- Location: Moss Side, Manchester, United Kingdom
- Date: 21 June 2020 12:30 am
- Attack type: Shooting
- Deaths: 2
- Injured: 0

= 2020 Moss Side shooting =

Crime in Manchester, England

At about 12:30 am on 21 June 2020, two young men were shot dead at a street party in Moss Side, an inner-city area of Manchester in North West England.

==Background==
The shooting took place at an afterparty, illegal under COVID-19 lockdown rules. The after party was an unplanned event that followed a Black Lives Matter barbecue that had been earlier held nearby, but was unconnected to this prior event, which peacefully finished at 20:00.

==Incident==
During a night time street party in a car park in Moss Side at the junction of Caythorpe Street, Broadfield Road, and Bowes Street a man opened fire on those attending at about 00:30 BST, causing them to run screaming from the area. Gunshot was reported at a location on Caythorpe Street, with armed police responding to the scene at 01:00. They discovered a party attended by hundreds of people, in violation of COVID-19 lockdown guidelines in the country at the time.
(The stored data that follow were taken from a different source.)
import Summits.BirchSwinnertonDyer.Rank1Residual.Additive.X3LineDatumOfShiftedKernelPolyCert
import HarnessLib

/-!
# `p = 13`: the kernel-polynomial certificate with (c1) checked MODULO `h` — `h ∣ preΨ'₁₃` through
# Mathlib's recursion reduced mod `h` (six identities of degree `≤ 26` instead of one of degree `84`)
# (cell `bsd-addord`, seat `bsd-addord-twist`; the Φ₀ kernel-records programme, `p = 13` rows)

HONEST FRAMING (cell `bsd-addord`, `run/shared/lean/pub/bsd-addord/README.md` §4): the programme's
target of record is the full Birch–Swinnerton-Dyer formula for every `E/ℚ` of analytic rank `≤ 1`;
this is a TOOL file (theorems only, no definition, no named fact, no `sorry`). It books nothing.

## What

At `p = 13` the identity (c1) `preΨ'₁₃ = h · q` of the wrappers in
`X3LineDatumOf[Shifted]KernelPolyCert.lean` has degree `84` in `x` with ~200-digit coefficients — out
of reach of `ring` at default heartbeats. Only `h ∣ preΨ'₁₃` is needed (any cofactor feeds the
keystone), and divisibility can be certified in the quotient ring `ℚ[X]/(h)` (`AdjoinRoot h`,
`AdjoinRoot.mk_eq_zero`): Mathlib's recursion gives
`preΨ'₁₃ = preΨ'₈ · preΨ'₆³ · Ψ₂Sq² − preΨ'₅ · preΨ'₇³` (`preΨ'_thirteen_eq`) with
`preΨ'₅ = preΨ₄Ψ₂Sq² − Ψ₃³`, `preΨ'₆ = Ψ₃·preΨ'₅ − Ψ₃·preΨ₄²`, `preΨ'₇ = preΨ'₅Ψ₃³ − preΨ₄³Ψ₂Sq²`,
`preΨ'₈ = Ψ₃²·preΨ₄·preΨ'₆ − preΨ₄·preΨ'₅²` (`preΨ'_six_eq`, `preΨ'_eight_eq`), and
**`dvd_preΨ'_thirteen_of_modCert`** reduces each step modulo `h`: given remainders `R₄, R₅, R₆, R₇, R₈`
(degree `< 6`) and quotients with `preΨ₄ = hQ₄ + R₄`, `R₄Ψ₂Sq² − Ψ₃³ = hQ₅ + R₅`,
`Ψ₃R₅ − Ψ₃R₄² = hQ₆ + R₆`, `R₅Ψ₃³ − R₄³Ψ₂Sq² = hQ₇ + R₇`, `Ψ₃²R₄R₆ − R₄R₅² = hQ₈ + R₈`,
`R₈R₆³Ψ₂Sq² − R₅R₇³ = hQ₁₃`, then `h ∣ preΨ'₁₃`. **`caseOneDatum_thirteen_of_shiftedDvdCert`**: the
`p = 13` wrapper (`h = X⁶ + c₅X⁵ + ⋯ + c₀` by its integer coefficients, `h ∣ preΨ'₁₃`, the doubling
closure, the trace inequality, the shifted valuation certificate on `h(X + s)`).

References: J. H. Silverman, *AEC* 2nd ed., Exercise 3.7 [SilvermanAEC2009]; Mathlib
`WeierstrassCurve.preΨ'_odd` / `preΨ'_even`; HOME/proof/phi0-p5/MANIFEST.tsv (the 5 rows at `p = 13`).
-/

set_option autoImplicit false

noncomputable section

open scoped Classical NumberField

open WeierstrassCurve Polynomial Literature.NumberTheory.EllipticCurves
  Literature.NumberTheory.EllipticCurves.Rank1Residual Literature.NumberTheory.GaloisRepresentations
  Field IsDedekindDomain NumberField

namespace Summit.BirchSwinnertonDyer.Rank1Residual.Additive.KernelPolyLine

/-! ## Closed forms of `preΨ'₆`, `preΨ'₈`, `preΨ'₁₃` (any curve) -/

/-- `preΨ'₆ = Ψ₃ · preΨ'₅ − Ψ₃ · preΨ₄²` (Mathlib's `preΨ'_even` at `m = 0`). [folklore] -/
theorem preΨ'_six_eq {R : Type*} [CommRing R] (V : WeierstrassCurve R) :
    V.preΨ' 6 = V.Ψ₃ * V.preΨ' 5 - V.Ψ₃ * V.preΨ₄ ^ 2 := by
  rw [show (6 : ℕ) = 2 * (0 + 3) from rfl, preΨ'_even]
  simp only [zero_add, preΨ'_four, preΨ'_two, preΨ'_one, preΨ'_three, one_pow, one_mul]

/-- `preΨ'₈ = Ψ₃² · preΨ₄ · preΨ'₆ − preΨ₄ · preΨ'₅²` (Mathlib's `preΨ'_even` at `m = 1`). [folklore] -/
theorem preΨ'_eight_eq {R : Type*} [CommRing R] (V : WeierstrassCurve R) :
    V.preΨ' 8 = V.Ψ₃ ^ 2 * V.preΨ₄ * V.preΨ' 6 - V.preΨ₄ * V.preΨ' 5 ^ 2 := by
  rw [show (8 : ℕ) = 2 * (1 + 3) from rfl, preΨ'_even]
  simp only [show 1 + 2 = 3 from rfl, show 1 + 3 = 4 from rfl, show 1 + 5 = 6 from rfl,
    show 1 + 1 = 2 from rfl, show 1 + 4 = 5 from rfl, preΨ'_four, preΨ'_two, preΨ'_three, one_mul]

/-- `preΨ'₁₃ = preΨ'₈ · preΨ'₆³ · Ψ₂Sq² − preΨ'₅ · preΨ'₇³` (Mathlib's `preΨ'_odd` at `m = 4`).
[folklore] -/
theorem preΨ'_thirteen_eq {R : Type*} [CommRing R] (V : WeierstrassCurve R) :
    V.preΨ' 13 = V.preΨ' 8 * V.preΨ' 6 ^ 3 * V.Ψ₂Sq ^ 2 - V.preΨ' 5 * V.preΨ' 7 ^ 3 := by
  rw [show (13 : ℕ) = 2 * (4 + 2) + 1 from rfl, preΨ'_odd]
  rw [if_pos (by decide : Even (4 : ℕ)), if_pos (by decide : Even (4 : ℕ))]
  simp only [show 4 + 4 = 8 from rfl, show 4 + 2 = 6 from rfl, show 4 + 1 = 5 from rfl,
    show 4 + 3 = 7 from rfl, mul_one]

/-! ## `h ∣ preΨ'₁₃` from the recursion reduced modulo `h` -/

/-- **Modular certificate for `h ∣ preΨ'₁₃`.** With remainders `R₄, …, R₈` and quotients
`Q₄, …, Q₈, Q₁₃` satisfying the six displayed identities (each of degree `≤ 26` in `X` when
`deg h = 6`, `deg Rᵢ < 6`), `h` divides `preΨ'₁₃` — computed in `ℚ[X]/(h)` along Mathlib's recursion.
[cite: SilvermanAEC2009, Exercise 3.7] -/
theorem dvd_preΨ'_thirteen_of_modCert (W : WeierstrassCurve ℚ)
    (h R₄ R₅ R₆ R₇ R₈ Q₄ Q₅ Q₆ Q₇ Q₈ Q₁₃ : ℚ[X])
    (h4 : W.preΨ₄ = h * Q₄ + R₄)
    (h5 : R₄ * W.Ψ₂Sq ^ 2 - W.Ψ₃ ^ 3 = h * Q₅ + R₅)
    (h6 : W.Ψ₃ * R₅ - W.Ψ₃ * R₄ ^ 2 = h * Q₆ + R₆)
    (h7 : R₅ * W.Ψ₃ ^ 3 - R₄ ^ 3 * W.Ψ₂Sq ^ 2 = h * Q₇ + R₇)
    (h8 : W.Ψ₃ ^ 2 * R₄ * R₆ - R₄ * R₅ ^ 2 = h * Q₈ + R₈)
    (h13 : R₈ * R₆ ^ 3 * W.Ψ₂Sq ^ 2 - R₅ * R₇ ^ 3 = h * Q₁₃) : h ∣ W.preΨ' 13 := by
  rw [← AdjoinRoot.mk_eq_zero]
  have hmk : AdjoinRoot.mk h h = 0 := AdjoinRoot.mk_self
  have e4 : AdjoinRoot.mk h W.preΨ₄ = AdjoinRoot.mk h R₄ := by
    rw [h4, map_add, map_mul, hmk, zero_mul, zero_add]
  have e5 : AdjoinRoot.mk h (W.preΨ' 5) = AdjoinRoot.mk h R₅ := by
    rw [preΨ'_five_eq, map_sub, map_mul, map_pow, map_pow, e4, ← map_pow, ← map_pow, ← map_mul, ← map_sub,
      h5, map_add, map_mul, hmk, zero_mul, zero_add]
  have e6 : AdjoinRoot.mk h (W.preΨ' 6) = AdjoinRoot.mk h R₆ := by
    rw [preΨ'_six_eq, map_sub, map_mul, map_mul, map_pow, e5, e4, ← map_pow, ← map_mul, ← map_mul,
      ← map_sub, h6, map_add, map_mul, hmk, zero_mul, zero_add]
  have e7 : AdjoinRoot.mk h (W.preΨ' 7) = AdjoinRoot.mk h R₇ := by
    rw [preΨ'_seven_eq, ← preΨ'_five_eq, map_sub, map_mul, map_mul, map_pow, map_pow, map_pow, e5, e4,
      ← map_pow, ← map_pow, ← map_pow, ← map_mul, ← map_mul, ← map_sub, h7, map_add, map_mul, hmk,
      zero_mul, zero_add]
  have e8 : AdjoinRoot.mk h (W.preΨ' 8) = AdjoinRoot.mk h R₈ := by
    rw [preΨ'_eight_eq, map_sub, map_mul, map_mul, map_mul, map_pow, map_pow, e6, e5, e4, ← map_pow,
      ← map_pow, ← map_mul, ← map_mul, ← map_mul, ← map_sub, h8, map_add, map_mul, hmk, zero_mul, zero_add]
  rw [preΨ'_thirteen_eq, map_sub, map_mul, map_mul, map_mul, map_pow, map_pow, map_pow, e8, e6, e5, e7,
    ← map_pow, ← map_pow, ← map_pow, ← map_mul, ← map_mul, ← map_mul, ← map_sub, h13, map_mul, hmk,
    zero_mul]

/-! ## The `p = 13` wrapper -/

variable {W : WeierstrassCurve ℚ} [W.IsElliptic] [W.IsGloballyMinimal]

/-- **`p = 13` with shift and modular (c1)** (`h = X⁶ + c₅X⁵ + ⋯ + c₀`, `g = h(X + s)`):
`CaseOneDatum W 13` from `h ∣ preΨ'₁₃` (e.g. `dvd_preΨ'_thirteen_of_modCert`), the doubling closure,
`±2` generates `𝔽₁₃ˣ`, the trace inequality (`E₁ = −c₅`, `E₂ = c₄`, `E₃ = −c₃`), and the valuation
certificate `13^{6−k} ∣ g_k` (`0 < k < 6`), `g₀ = 13⁵a`, `13 ∤ a` on the translate.
[cite: GreenbergVatsal2000, §2 p. 28] -/
theorem caseOneDatum_thirteen_of_shiftedDvdCert [Fact (Nat.Prime 13)] (hX : ClassX3Gord W 13)
    (he : semistabilityIndex W 13 = 2) (c₅ c₄ c₃ c₂ c₁ c₀ s a : ℤ) (q₂ : ℚ[X])
    (hdvd : (X ^ 6 + C (c₅ : ℚ) * X ^ 5 + C (c₄ : ℚ) * X ^ 4 + C (c₃ : ℚ) * X ^ 3 +
      C (c₂ : ℚ) * X ^ 2 + C (c₁ : ℚ) * X + C (c₀ : ℚ)) ∣ W.preΨ' 13)
    (hdbl : C (c₀ : ℚ) * W.Ψ₂Sq ^ 6 + C (c₁ : ℚ) * W.Φ 2 * W.Ψ₂Sq ^ 5 + C (c₂ : ℚ) * W.Φ 2 ^ 2 * W.Ψ₂Sq ^ 4 +
      C (c₃ : ℚ) * W.Φ 2 ^ 3 * W.Ψ₂Sq ^ 3 + C (c₄ : ℚ) * W.Φ 2 ^ 4 * W.Ψ₂Sq ^ 2 +
      C (c₅ : ℚ) * W.Φ 2 ^ 5 * W.Ψ₂Sq + W.Φ 2 ^ 6 =
      (X ^ 6 + C (c₅ : ℚ) * X ^ 5 + C (c₄ : ℚ) * X ^ 4 + C (c₃ : ℚ) * X ^ 3 + C (c₂ : ℚ) * X ^ 2 +
        C (c₁ : ℚ) * X + C (c₀ : ℚ)) * q₂)
    (hT : 0 < 4 * ((-(c₅ : ℚ)) ^ 3 - 3 * (-(c₅ : ℚ)) * c₄ + 3 * (-(c₃ : ℚ))) +
      W.b₂ * ((-(c₅ : ℚ)) ^ 2 - 2 * c₄) + 2 * W.b₄ * (-(c₅ : ℚ)) + (6 : ℕ) * W.b₆)
    (hg₅ : (13 : ℤ) ∣ c₅ + 6 * s) (hg₄ : (13 : ℤ) ^ 2 ∣ c₄ + 5 * c₅ * s + 15 * s ^ 2)
    (hg₃ : (13 : ℤ) ^ 3 ∣ c₃ + 4 * c₄ * s + 10 * c₅ * s ^ 2 + 20 * s ^ 3)
    (hg₂ : (13 : ℤ) ^ 4 ∣ c₂ + 3 * c₃ * s + 6 * c₄ * s ^ 2 + 10 * c₅ * s ^ 3 + 15 * s ^ 4)
    (hg₁ : (13 : ℤ) ^ 5 ∣ c₁ + 2 * c₂ * s + 3 * c₃ * s ^ 2 + 4 * c₄ * s ^ 3 + 5 * c₅ * s ^ 4 + 6 * s ^ 5)
    (hg₀ : c₀ + c₁ * s + c₂ * s ^ 2 + c₃ * s ^ 3 + c₄ * s ^ 4 + c₅ * s ^ 5 + s ^ 6 = 13 ^ 5 * a)
    (ha : ¬ (13 : ℤ) ∣ a) : CaseOneDatum W 13 := by
  set h : ℚ[X] := X ^ 6 + C (c₅ : ℚ) * X ^ 5 + C (c₄ : ℚ) * X ^ 4 + C (c₃ : ℚ) * X ^ 3 +
      C (c₂ : ℚ) * X ^ 2 + C (c₁ : ℚ) * X + C (c₀ : ℚ) with hh
  obtain ⟨q, hq⟩ := hdvd
  have hmon : h.Monic := by rw [hh]; monicity!
  have hdegm : h.natDegree = 6 := by rw [hh]; compute_degree!
  have hc0 : h.coeff 0 = c₀ := by
    rw [hh]; simp only [coeff_add, coeff_C_mul, coeff_X_pow, coeff_X, coeff_C]; norm_num
  have hc1 : h.coeff 1 = c₁ := by
    rw [hh]; simp only [coeff_add, coeff_C_mul, coeff_X_pow, coeff_X, coeff_C]; norm_num
  have hc2 : h.coeff 2 = c₂ := by
    rw [hh]; simp only [coeff_add, coeff_C_mul, coeff_X_pow, coeff_X, coeff_C]; norm_num
  have hc3 : h.coeff 3 = c₃ := by
    rw [hh]; simp only [coeff_add, coeff_C_mul, coeff_X_pow, coeff_X, coeff_C]; norm_num
  have hc4 : h.coeff 4 = c₄ := by
    rw [hh]; simp only [coeff_add, coeff_C_mul, coeff_X_pow, coeff_X, coeff_C]; norm_num
  have hc5 : h.coeff 5 = c₅ := by
    rw [hh]; simp only [coeff_add, coeff_C_mul, coeff_X_pow, coeff_X, coeff_C]; norm_num
  have hc6 : h.coeff 6 = 1 := by
    rw [hh]; simp only [coeff_add, coeff_C_mul, coeff_X_pow, coeff_X, coeff_C]; norm_num
  have hg : h.comp (X + C (s : ℚ)) =
      X ^ 6 + C ((c₅ + 6 * s : ℤ) : ℚ) * X ^ 5 + C ((c₄ + 5 * c₅ * s + 15 * s ^ 2 : ℤ) : ℚ) * X ^ 4 +
        C ((c₃ + 4 * c₄ * s + 10 * c₅ * s ^ 2 + 20 * s ^ 3 : ℤ) : ℚ) * X ^ 3 +
        C ((c₂ + 3 * c₃ * s + 6 * c₄ * s ^ 2 + 10 * c₅ * s ^ 3 + 15 * s ^ 4 : ℤ) : ℚ) * X ^ 2 +
        C ((c₁ + 2 * c₂ * s + 3 * c₃ * s ^ 2 + 4 * c₄ * s ^ 3 + 5 * c₅ * s ^ 4 + 6 * s ^ 5 : ℤ) : ℚ) * X +
        C ((c₀ + c₁ * s + c₂ * s ^ 2 + c₃ * s ^ 3 + c₄ * s ^ 4 + c₅ * s ^ 5 + s ^ 6 : ℤ) : ℚ) := by
    rw [hh]
    simp only [add_comp, mul_comp, X_pow_comp, X_comp, C_comp]
    push_cast
    simp only [map_add, map_mul, map_pow, map_intCast, map_ofNat]
    ring
  have hg0 : (h.comp (X + C (s : ℚ))).coeff 0 =
      ((c₀ + c₁ * s + c₂ * s ^ 2 + c₃ * s ^ 3 + c₄ * s ^ 4 + c₅ * s ^ 5 + s ^ 6 : ℤ) : ℚ) := by
    rw [hg]; simp only [coeff_add, coeff_C_mul, coeff_X_pow, coeff_X, coeff_C]; norm_num
  have hg1 : (h.comp (X + C (s : ℚ))).coeff 1 =
      ((c₁ + 2 * c₂ * s + 3 * c₃ * s ^ 2 + 4 * c₄ * s ^ 3 + 5 * c₅ * s ^ 4 + 6 * s ^ 5 : ℤ) : ℚ) := by
    rw [hg]; simp only [coeff_add, coeff_C_mul, coeff_X_pow, coeff_X, coeff_C]; norm_num
  have hg2 : (h.comp (X + C (s : ℚ))).coeff 2 =
      ((c₂ + 3 * c₃ * s + 6 * c₄ * s ^ 2 + 10 * c₅ * s ^ 3 + 15 * s ^ 4 : ℤ) : ℚ) := by
    rw [hg]; simp only [coeff_add, coeff_C_mul, coeff_X_pow, coeff_X, coeff_C]; norm_num
  have hg3 : (h.comp (X + C (s : ℚ))).coeff 3 =
      ((c₃ + 4 * c₄ * s + 10 * c₅ * s ^ 2 + 20 * s ^ 3 : ℤ) : ℚ) := by
    rw [hg]; simp only [coeff_add, coeff_C_mul, coeff_X_pow, coeff_X, coeff_C]; norm_num
  have hg4 : (h.comp (X + C (s : ℚ))).coeff 4 = ((c₄ + 5 * c₅ * s + 15 * s ^ 2 : ℤ) : ℚ) := by
    rw [hg]; simp only [coeff_add, coeff_C_mul, coeff_X_pow, coeff_X, coeff_C]; norm_num
  have hg5 : (h.comp (X + C (s : ℚ))).coeff 5 = ((c₅ + 6 * s : ℤ) : ℚ) := by
    rw [hg]; simp only [coeff_add, coeff_C_mul, coeff_X_pow, coeff_X, coeff_C]; norm_num
  refine ClassX3Gord.caseOneDatum_of_shiftedKernelPolyCert hX (by norm_num) he (m := 6) rfl hmon hdegm hq
    (q₂ := q₂) ?_ gen_thirteen (E₁ := -(c₅ : ℚ)) (E₂ := (c₄ : ℚ)) (E₃ := -(c₃ : ℚ)) (by rw [hc5, neg_neg])
    (by rw [hc4]) (Or.inl ⟨by norm_num, by rw [hc3, neg_neg]⟩) hT s ?_ ?_
  · simp only [Finset.sum_range_succ, Finset.sum_range_zero, zero_add, hc0, hc1, hc2, hc3, hc4, hc5,
      hc6, pow_zero, pow_one, Nat.sub_zero, Nat.sub_self, show 6 - 1 = 5 from rfl,
      show 6 - 2 = 4 from rfl, show 6 - 3 = 3 from rfl, show 6 - 4 = 2 from rfl, show 6 - 5 = 1 from rfl,
      mul_one, one_mul, map_one]
    rw [← hdbl]
  · intro k hk0 hk6
    interval_cases k
    · exact ⟨_, hg1, hg₁⟩
    · exact ⟨_, hg2, hg₂⟩
    · exact ⟨_, hg3, hg₃⟩
    · exact ⟨_, hg4, hg₄⟩
    · exact ⟨_, hg5, by rw [pow_one]; exact hg₅⟩
  · exact ⟨a, by rw [hg0, hg₀]; push_cast; ring, ha⟩

end Summit.BirchSwinnertonDyer.Rank1Residual.Additive.KernelPolyLine

end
The police report that a "community event" had taken place in the area earlier in the day, and the party had been an unplanned after party but still had a DJ. A local resident said the party had begun at around 22:00 the night before, and that Moss Side was a peaceful neighbourhood with infrequent spikes of violent activity.

==Casualties==
The two fatally wounded men self-presented at an Accident and Emergency department, either shortly before 01:00 (according to the police) or at about 01:30 (according to the Manchester Evening News). Both men, aged 21 and 36, died shortly after arriving at the hospital.

==Investigation==
A murder investigation was opened the same day. On 26 June 2020, a 32-year-old Birmingham woman was arrested on suspicion of the murder of the two men. By September she had been released on bail, while a 25-year-old man had been arrested. A month later the police indicated they were looking for another suspect.